Solving the Bose-Hubbard model in new ways

TL;DR

This paper introduces a novel number-theoretic approach to analyze the Bose-Hubbard model, enabling precise computation and rigorous proof of quantum phase transitions, while connecting the model to harmonic analysis and spin systems.

Contribution

It presents a new number-theoretic method for analyzing the Bose-Hubbard model, allowing arbitrary accuracy and establishing connections with harmonic analysis and spin systems.

Findings

Rigorous computer-assisted proof of quantum phase transitions.

New isomorphism linking Fock space to harmonic analysis on positive rationals.
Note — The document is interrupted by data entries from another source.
import Summits.AnomalousDissipation.AnomalousDissipation.Theorems.EnsembleRigidityGPTameDefectFloorRegionTools
import Summits.AnomalousDissipation.AnomalousDissipation.Theorems.EnsembleRigidityGPTameDefectFloorParityForm2
import HarnessLib

/-!
# Tools stub `stub_gpTameRegionTools2` of line `Sketch` (crux stmt-AnomalousDissipation-17938,
# `EnsembleRigidity.GPTameDefectFloor`) — THE PROVED REGION `G₁ < 18` AND THE REDUCTION

Second layer of the proved region of T = TAME DEFECT ∃ r : ℝ, 0 < r ∧ ∀ μ : Measure H3, IsProbabilityMeasure μ →
      Integrable (fun v : H3 => ‖v‖ ^ 2) μ → Torus.ensembleEnergy μ ≤ E →
      Torus.ensembleEnstrophy μ ≤ ENNReal.ofReal G₁ →
      ¬ (∀ Φ : Torus.CylindricalTest (Fin 3),
        Integrable (fun v : H3 => Torus.nsGeneratorPairing 0 f v (Φ.grad v)) μ ∧
          |∫ v, Torus.nsGeneratorPairing 0 f v (Φ.grad v) ∂μ| ≤
            r * Real.sqrt (∫ v, Torus.gradNormSq (Φ.grad v) ∂μ)) OF `f_GP` (cycle 1, wave 2 of the line):

* `gpTameFloor_enstrophy18` — T at EVERY level `(E, G₁)` with `G₁ < 18` (any `E`): the linear floor
  (`stub_linearFloor`) fed with the refined enstrophy certificate `w = f_GP`,
  `∫ (v ⊗ v) : ∇f_GP ≥ −(1/12) ‖∇v‖²` (`stub_gpParityForm2`: termwise weighted AM–GM on the one-shift
  series with a rational shell-pair weight table, the shell-1/2 coupling charged asymmetrically), level
  condition `(1/12) max(G₁,0) < (f_GP, f_GP) = 3/2`. This extends `gpTameFloor_smallEnstrophy`
  (`G₁ < 3√2·π ≈ 13.33`, parity) and the tree's `G₁ < 3π`. The sharp constant of the form bound is the
  energy-stability eigenvalue `0.0583` of the frozen Galloway–Proctor flow (horizon `25.74`, numerics).
* `gpTameDefectFloor_of_certificatesHigh18` — THE REDUCTION: cylindrical certificates of the
  Farkas-dual shape at the normalised levels `(G₁/(4π²), G₁)`, `G₁ ≥ 18` (the open stub
  `stub_tameCertificatesHigh` of the line), imply `EnsembleRigidity.GPTameDefectFloor`
  (`stub_tameWeakDuality` + `stub_energyIdle`).
* `stub_gpTameRegionTools2` — the registered conjunction.

## References

* C. Foias, O. Manley, R. Rosa, R. Temam, *Navier–Stokes Equations and Turbulence* (CUP 2001),
  Ch. IV §1.2.
* C. Doering, J. Gibbon, *Applied Analysis of the Navier–Stokes Equations* (CUP 1995), §2.2
  (energy-stability form).
-/

-- `Summit.<Summit>.<Problem>` is the tree's mandated summit-side namespace (CONVENTIONS §2); single-conjunct summit, duplicate deliberate.
set_option linter.dupNamespace false

noncomputable section

namespace Summit.AnomalousDissipation.AnomalousDissipation.Theorems.EnsembleRigidity.GPTameDefectFloor

open MeasureTheory Filter Topology UnitAddTorus
open scoped InnerProductSpace RealInnerProductSpace ENNReal NNReal
open Literature.Analysis.FunctionSpaces Literature.Analysis.FluidPDE
open Summit.AnomalousDissipation.AnomalousDissipation.Theorems.EnsembleRigidity

/-- Local notation: real vector fields on `T³`. -/
local notation "Vec3" => (UnitAddTorus (Fin 3)) → (EuclideanSpace ℝ (Fin 3))
/-- Local notation: `L²(T³; ℝ³)`. -/
local notation "L2" => (Lp (EuclideanSpace ℝ (Fin 3)) 2 (volume : Measure (UnitAddTorus (Fin 3))))
/-- Local notation: the energy space `H`. -/
local notation "H3" => (Torus.energySpace (Fin 3))

/-- The refined bound of `f_GP` as a form bound on `H` (enstrophy certificate, `s_E = 0`,
`s_G = 1/12`). [folklore] -/
theorem region2_gpForce_enstrophyForm (v : H3) (hv : Torus.eGradNormSq ((v : L2) : Vec3) ≠ ⊤) :
    -(0 * ‖v‖ ^ 2 + 1 / 12 * (Torus.eGradNormSq ((v : L2) : Vec3)).toReal) ≤
      Torus.inertialPairing (v : L2) gpForce := by
  have h := stub_gpParityForm2 v hv
  linarith

/-- **T below the refined enstrophy horizon `18`.** For `f = f_GP` and every level `(E, G₁)` with
`G₁ < 18` there is `r > 0` such that no probability measure on `H` with integrable energy `≤ E` and
mean enstrophy `≤ G₁` has Φ-uniform cylindrical forced-Euler defect `≤ r`. [folklore] -/
theorem gpTameFloor_enstrophy18 (f : Vec3) (hf : f = gpForce) (E G₁ : ℝ) (hG : G₁ < 18) :
    ∃ r : ℝ, 0 < r ∧ ∀ μ : Measure H3, IsProbabilityMeasure μ →
      Integrable (fun v : H3 => ‖v‖ ^ 2) μ → Torus.ensembleEnergy μ ≤ E →
      Torus.ensembleEnstrophy μ ≤ ENNReal.ofReal G₁ →
      ¬ (∀ Φ : Torus.CylindricalTest (Fin 3),
        Integrable (fun v : H3 => Torus.nsGeneratorPairing 0 f v (Φ.grad v)) μ ∧
          |∫ v, Torus.nsGeneratorPairing 0 f v (Φ.grad v) ∂μ| ≤
            r * Real.sqrt (∫ v, Torus.gradNormSq (Φ.grad v) ∂μ)) := by
  obtain ⟨hsm, hdf, hzm⟩ := GPStatisticalRigidity.gpForce_admissible
  have hff : ∫ x, ⟪f x, gpForce x⟫_ℝ = 3 / 2 := by
    rw [hf]
    exact GPStatisticalRigidity.gpForce_integral_inner_self
  refine stub_linearFloor f gpForce hf hsm hdf hzm 0 (1 / 12) le_rfl (by norm_num)
    region2_gpForce_enstrophyForm E G₁ ?_
  rw [hff, zero_mul, zero_add]
  have hmax : max G₁ 0 < 18 := max_lt hG (by norm_num)
  linarith

/-- **The reduction of line `Sketch` (second layer): cylindrical certificates above `G₁ = 18` ⇒ the
crux.** If for every `G₁ ≥ 18` the Galloway–Proctor force admits a cylindrical certificate of the
Farkas-dual shape at the normalised level `(G₁/(4π²), G₁)`, then `EnsembleRigidity.GPTameDefectFloor`
holds: levels `G₁ < 18` by `gpTameFloor_enstrophy18`, levels `G₁ ≥ 18` by `stub_tameWeakDuality` and
`stub_energyIdle`. [folklore] -/
theorem gpTameDefectFloor_of_certificatesHigh18 (hHigh : ∀ f : Vec3, f = (fun x : UnitAddTorus (Fin 3) =>
      (Literature.Analysis.FluidPDE.Torus.stokesMode (Pi.single (2 : Fin 3) (1 : ℤ)) (EuclideanSpace.single (0 : Fin 3) (1 : ℝ)) false x +
        Literature.Analysis.FluidPDE.Torus.stokesMode (Pi.single (0 : Fin 3) (1 : ℤ)) (EuclideanSpace.single (1 : Fin 3) (1 : ℝ)) false x +
        Literature.Analysis.FluidPDE.Torus.stokesMode (Pi.single (1 : Fin 3) (1 : ℤ)) (EuclideanSpace.single (2 : Fin 3) (1 : ℝ)) false x :
        EuclideanSpace ℝ (Fin 3))) →
      ∀ G₁ : ℝ, (18 : ℝ) ≤ G₁ →
        ∃ (Ψ : Torus.CylindricalTest (Fin 3)) (a b C Λ : ℝ), 0 ≤ b ∧ 0 < C ∧ 0 < Λ ∧
          Λ⁻¹ * (1 + max G₁ 0) < a - b * (G₁ / (4 * Real.pi ^ 2)) ∧
          (∀ v : H3, Torus.gradNormSq (Ψ.grad v) ≤
            C ^ 2 * (1 + (Torus.eGradNormSq ((v : L2) : Vec3)).toReal)) ∧
          (∀ v : H3, Torus.eGradNormSq ((v : L2) : Vec3) ≠ ⊤ →
            a - b * ‖v‖ ^ 2 - Λ⁻¹ * (1 + (Torus.eGradNormSq ((v : L2) : Vec3)).toReal) ≤
              Torus.nsGeneratorPairing 0 f v (Ψ.grad v))) :
    Summit.AnomalousDissipation.AnomalousDissipation.Theses.EnsembleRigidity.GPTameDefectFloor := by
  intro f hf E G₁
  have hf' : f = gpForce := hf.trans gpForce_eq.symm
  by_cases hG : G₁ < 18
  · exact gpTameFloor_enstrophy18 f hf' E G₁ hG
  · have hG' : (18 : ℝ) ≤ G₁ := not_lt.1 hG
    have hG0 : 0 ≤ G₁ := le_trans (by norm_num) hG'
    obtain ⟨Ψ, a, b, C, Λ, hb, hC, hΛ, hgap, hcost, hcert⟩ := hHigh f hf G₁ hG'
    obtain ⟨r, hr, hfloor⟩ := stub_tameWeakDuality f (G₁ / (4 * Real.pi ^ 2)) G₁
      ⟨Ψ, a, b, C, Λ, hb, hC, hΛ, hgap, hcost, hcert⟩
    refine ⟨r, hr, stub_energyIdle f E G₁ r ?_⟩
    rw [max_eq_left hG0]
    exact hfloor

/-- **Tools stub `stub_gpTameRegionTools2`** (registered on stmt-AnomalousDissipation-17938): the proved
region `G₁ < 18` (any `E`) and the reduction of the crux to cylindrical certificates above `G₁ = 18`
(line `Sketch`, cycle 1 wave 2). [folklore] -/
theorem stub_gpTameRegionTools2 : (∀ f : Vec3, f = gpForce → ∀ E G₁ : ℝ, G₁ < 18 → ∃ r : ℝ, 0 < r ∧ ∀ μ : Measure H3, IsProbabilityMeasure μ → Integrable (fun v : H3 => ‖v‖ ^ 2) μ → Torus.ensembleEnergy μ ≤ E → Torus.ensembleEnstrophy μ ≤ ENNReal.ofReal G₁ → ¬ (∀ Φ : Torus.CylindricalTest (Fin 3), Integrable (fun v : H3 => Torus.nsGeneratorPairing 0 f v (Φ.grad v)) μ ∧ |∫ v, Torus.nsGeneratorPairing 0 f v (Φ.grad v) ∂μ| ≤ r * Real.sqrt (∫ v, Torus.gradNormSq (Φ.grad v) ∂μ))) ∧ ((∀ f : Vec3, f = (fun x : UnitAddTorus (Fin 3) => (Literature.Analysis.FluidPDE.Torus.stokesMode (Pi.single (2 : Fin 3) (1 : ℤ)) (EuclideanSpace.single (0 : Fin 3) (1 : ℝ)) false x + Literature.Analysis.FluidPDE.Torus.stokesMode (Pi.single (0 : Fin 3) (1 : ℤ)) (EuclideanSpace.single (1 : Fin 3) (1 : ℝ)) false x + Literature.Analysis.FluidPDE.Torus.stokesMode (Pi.single (1 : Fin 3) (1 : ℤ)) (EuclideanSpace.single (2 : Fin 3) (1 : ℝ)) false x : EuclideanSpace ℝ (Fin 3))) → ∀ G₁ : ℝ, (18 : ℝ) ≤ G₁ → ∃ (Ψ : Torus.CylindricalTest (Fin 3)) (a b C Λ : ℝ), 0 ≤ b ∧ 0 < C ∧ 0 < Λ ∧ Λ⁻¹ * (1 + max G₁ 0) < a - b * (G₁ / (4 * Real.pi ^ 2)) ∧ (∀ v : H3, Torus.gradNormSq (Ψ.grad v) ≤ C ^ 2 * (1 + (Torus.eGradNormSq ((v : L2) : Vec3)).toReal)) ∧ (∀ v : H3, Torus.eGradNormSq ((v : L2) : Vec3) ≠ ⊤ → a - b * ‖v‖ ^ 2 - Λ⁻¹ * (1 + (Torus.eGradNormSq ((v : L2) : Vec3)).toReal) ≤ Torus.nsGeneratorPairing 0 f v (Ψ.grad v))) → Summit.AnomalousDissipation.AnomalousDissipation.Theses.EnsembleRigidity.GPTameDefectFloor) :=
  ⟨gpTameFloor_enstrophy18, gpTameDefectFloor_of_certificatesHigh18⟩

end Summit.AnomalousDissipation.AnomalousDissipation.Theorems.EnsembleRigidity.GPTameDefectFloor

end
Identification of a physical system analogous to the Bose-Hubbard model.

Abstract

We introduce a new method for analysing the Bose-Hubbard model for an array of bosons with nearest neighbor interactions. It is based on a number-theoretic implementation of the creation and annihilation operators that constitute the model. One of the advantages of this approach is that it facilitates computation with arbitrary accuracy, enabling nearly perfect numerical experimentation. In particular, we provide a rigorous computer assisted proof of quantum phase transitions in finite systems of this type. Furthermore, we investigate properties of the infinite array via harmonic analysis on the multiplicative group of positive rationals. This furnishes an isomorphism that recasts the underlying Fock space as an infinite tensor product of Hecke spaces, i.e., spaces of square-integrable periodic functions that are a superposition of non-negative frequency harmonics. Under this isomorphism, the number-theoretic creation and annihilation operators are mapped into the Kastrup model of the harmonic oscillator on the circle. It also enables us to highlight a kinship of the model at hand with an array of spin moments with a local anisotropy field. This identifies an interesting physical system that can be mapped into the model at hand.